Thursday, April 23, 2009

Watchmen, The Room, and the Shared Experience

I’ve had the pleasure of seeing two films recently that I enjoyed very much, for wildly different reasons. What I want to focus on in this post is the audience response to these films: in one case, unusually divergent, in the other case, eerily similar.

Watchmen has led to a lot of debate amongst people I know and fellow bloggers. Opinion is definitely polarised – and in my opinion, more so than most films. People are responding to the same film in very different ways. I liked the sex scene set to 'Hallelujah' – for others, it’s the height of ludicrousness.

Which brings me to the other extreme.

On Monday, I had the pleasure of seeing The Room for the first time. If you enjoy 'bad movies', you have to see this film. Put simply, it’s the greatest 'bad movie' I have ever seen. The Room is so funny and particular that watching it was a sublime experience, and one I'm looking forward to repeating.

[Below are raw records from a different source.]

/-
Copyright (c) 2026 the pub-hodgecm-mathlib formalisation cell (harness21).  Prover seat hodgecm-mathlib-LH7-p07 (g0), Track A «(D-RAM) FOUR-FRAME» squad, helper lane on
h413 = stmt-HodgeConjecture-24833 (count-neutral).  β-BOARD v1 (sub-dealer LH4-p05 (g8)) RULING 15:31:23Z on ROADMAP-R7-TheoremC v1 (LH7-p05 (g0)): bricks L4a + L3c.  2026-09-04.
-/
import Literature.NumberTheory.LocalFields.WildQuadraticDatumNormSignConductor   -- ★ toolkit: `normSign_mul_eq_of_fixed_of_v_sub_one_le`, `normSign_eq_one_of_fixed_of_v_sub_one_le`, `normSign_mul_of_fixed`
import Mathlib.Algebra.BigOperators.Ring.Finset
import HarnessLib

/-!
# Crux `H413`, line LH4 «(D-RAM) FOUR-FRAME» — β-BOARD R7 «GLUE CLASSES», THEOREM C bricks L4a + L3c: THE `(g, b) ↦ r = g + (1+g)·b` LINEARISATION of the glue window onto
# a complete irredundant residue system of the F-SHELL `{σr = r, |r| = |ϖ|^s, |r + c₀| = |ϖ|^e}`, the three slot identities, and the `aγ`-invisibility

Cell `hodgecm-mathlib` (D-0151), FLOOR 0, crux item H413 = `stmt-HodgeConjecture-24833`, route `HCCMUnconditional`; squad F0∕P3c∕LH4, β-BOARD v1 row R7 (holder LH7-p05 (g0),
`F0/P3c/LH7/LH7-p05/g0/ROADMAP-R7-TheoremC.v1.LH7p05g0.md` §1 (L3c), §2 (L4a); sub-dealer ruling 15:31:23Z).  THEOREMS ONLY (no `def`, no instance, no notation, no `sorry`,
default heartbeats); ★-only imports; lane `--supports stmt-HodgeConjecture-24833 --as helper`; pays NO row, states NO law.  PURE VALUATION ALGEBRA on one valued field `K`
(`Valued K ℤᵐ⁰`); §3 uses the ramified quadratic datum `(σ, ϖ; d, t)` through the ★ toolkit (`ω = normSign σ`); nothing about lattices.

THE PICTURE (ROADMAP §2).  After the orbit decomposition (LH7-p05, `finsum_labelledOdd_div_relIndex_glued_sep_eq`) and the per-representative class-sign count on `V(1,1,g)` over
★ PT-3's product transversal `R₀ = A₀ × Aβ × Aγ`, the glue-window table of slot `i` is a DOUBLE sum over the cut classes `g ∈ R″ = {g ∈ R : |g + c₀| = |ϖ|^e}` (`R` = ★ (iv-c)'s
complete irredundant system of the fixed elements of valuation `|ϖ|^s` modulo `𝔭^n`, `s = 2t′`, `n = ρ + 2t′`, `e = 2t′ + E`) and `b = aβ − 1 ∈ B` (a complete irredundant system of the
fixed ball `|b| ≤ |ϖ|^n` modulo `𝔭^N`) of a class function of the single F-variable **`r := g·T_g(aβ) = g + (1+g)·b`** (`T_g(y) = y + g⁻¹(y−1)`).  THIS FILE proves:
* §1 THE SLOT IDENTITIES (pure `field_simp`): `g·(a + g⁻¹(a−1)) = g + (1+g)(a−1)` (`r = g·T_g(aβ)`), `(1+g)·a = 1 + (g + (1+g)(a−1))` (`(1+g)aβ = 1 + r`),
  `g·g_α·(a + g⁻¹(a−1)) + g_β = g_α·((g + (1+g)(a−1)) + g_β∕g_α)` (the label argument is `g_α·(r + c₀)`, `c₀ = g_β∕g_α`).
* §2 L4a THE LINEARISATION: with `R″ := R.filter (|g + c₀| = |ϖ|^e)` and `S := (R″ ×ˢ B).image (g + (1+g)b)` — `S` is a COMPLETE IRREDUNDANT system of the F-shell
  `Sh = {σr = r, |r| = |ϖ|^s, |r + c₀| = |ϖ|^e}` modulo `𝔭^N` (`1 ≤ s < n`, `e < n ≤ N`): `glueShell_image_sub` ∕ `_complete` ∕ `_irredundant`, the map is injective on `R″ ×ˢ B`
  (`glueShell_injOn`; key letter `eq_and_eq_of_v_sub_le`: `r(g,b) ≡ r(g′,b′) (𝔭^N) ⇒ g = g′ ∧ b = b′`, reading first modulo `𝔭^n` then dividing by the unit `1+g`), and
  **`sum_sum_glueShell_eq_sum_image`**: `Σ_{g ∈ R″} Σ_{b ∈ B} G(g + (1+g)b) = Σ_{r ∈ S} G(r)` for every `G` — so the window sum IS a single sum over a residue system of `Sh`, to which
  ★ `sum_normSign_repr_eq_zero`-type character sums (LH4-p14's ★ p861281 (ii), LH7-p07's `GlueClassCharSums`) apply by name.
* §3 L3c THE `aγ`-INVISIBILITY: `normSign_add_eq_of_v_le` (`ω(x + y) = ω(x)` for fixed `x ≠ 0`, `y` with `|y| ≤ |ϖ|^{2d−1}|x|`), `normSign_eq_one_of_mem_deep` (`ω(aγ) = 1` on
  `U_F^{[k]}`, `k ≥ 2d−1`), and `sum_eq_card_mul_of_forall_eq` (the `aγ`-sum of an `aγ`-blind summand is `#Aγ ·` the value at any member).
HONEST LABEL.  Count-neutral bookkeeping; R7 Theorem C, the (β) table, (β-BAL), T₊ stay OPEN; `HC_CM` is proved only modulo the 7 printed citations (2 remaining named inputs:
hLiu418 = `stmt-HodgeConjecture-24832`, h413 = `stmt-HodgeConjecture-24833`) until rung 0 closes.

## References
* [Serre1979] J.-P. Serre, *Local Fields*, GTM 67 (1979): Ch. II §1 (the ultrametric inequality; residue systems), Ch. V §3 Cor. 3, Ch. XV §2 (the conductor of `ω`).
* [Kottwitz1986BaseChangeUnits] R. E. Kottwitz, *Base change for unit elements of Hecke algebras*, Compositio Math. 60 (1986): §1 pp. 240–241 (the glued lattice classes `g`).
-/

set_option autoImplicit false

And something I found particularly fascinating was that The Room manages to create a very similar shared experience across viewers.

The four of us who saw it found it hilarious. We laughed at the same points – we made a number of ‘original’ wisecracks. Following up on the film the next day, we realised that most of our off-the-cuff observations were echoed across the Internet – sometimes down to nearly exactly the same line. What we found funny about the film was precisely the same stuff that the legion of Internet/LA fans find funny.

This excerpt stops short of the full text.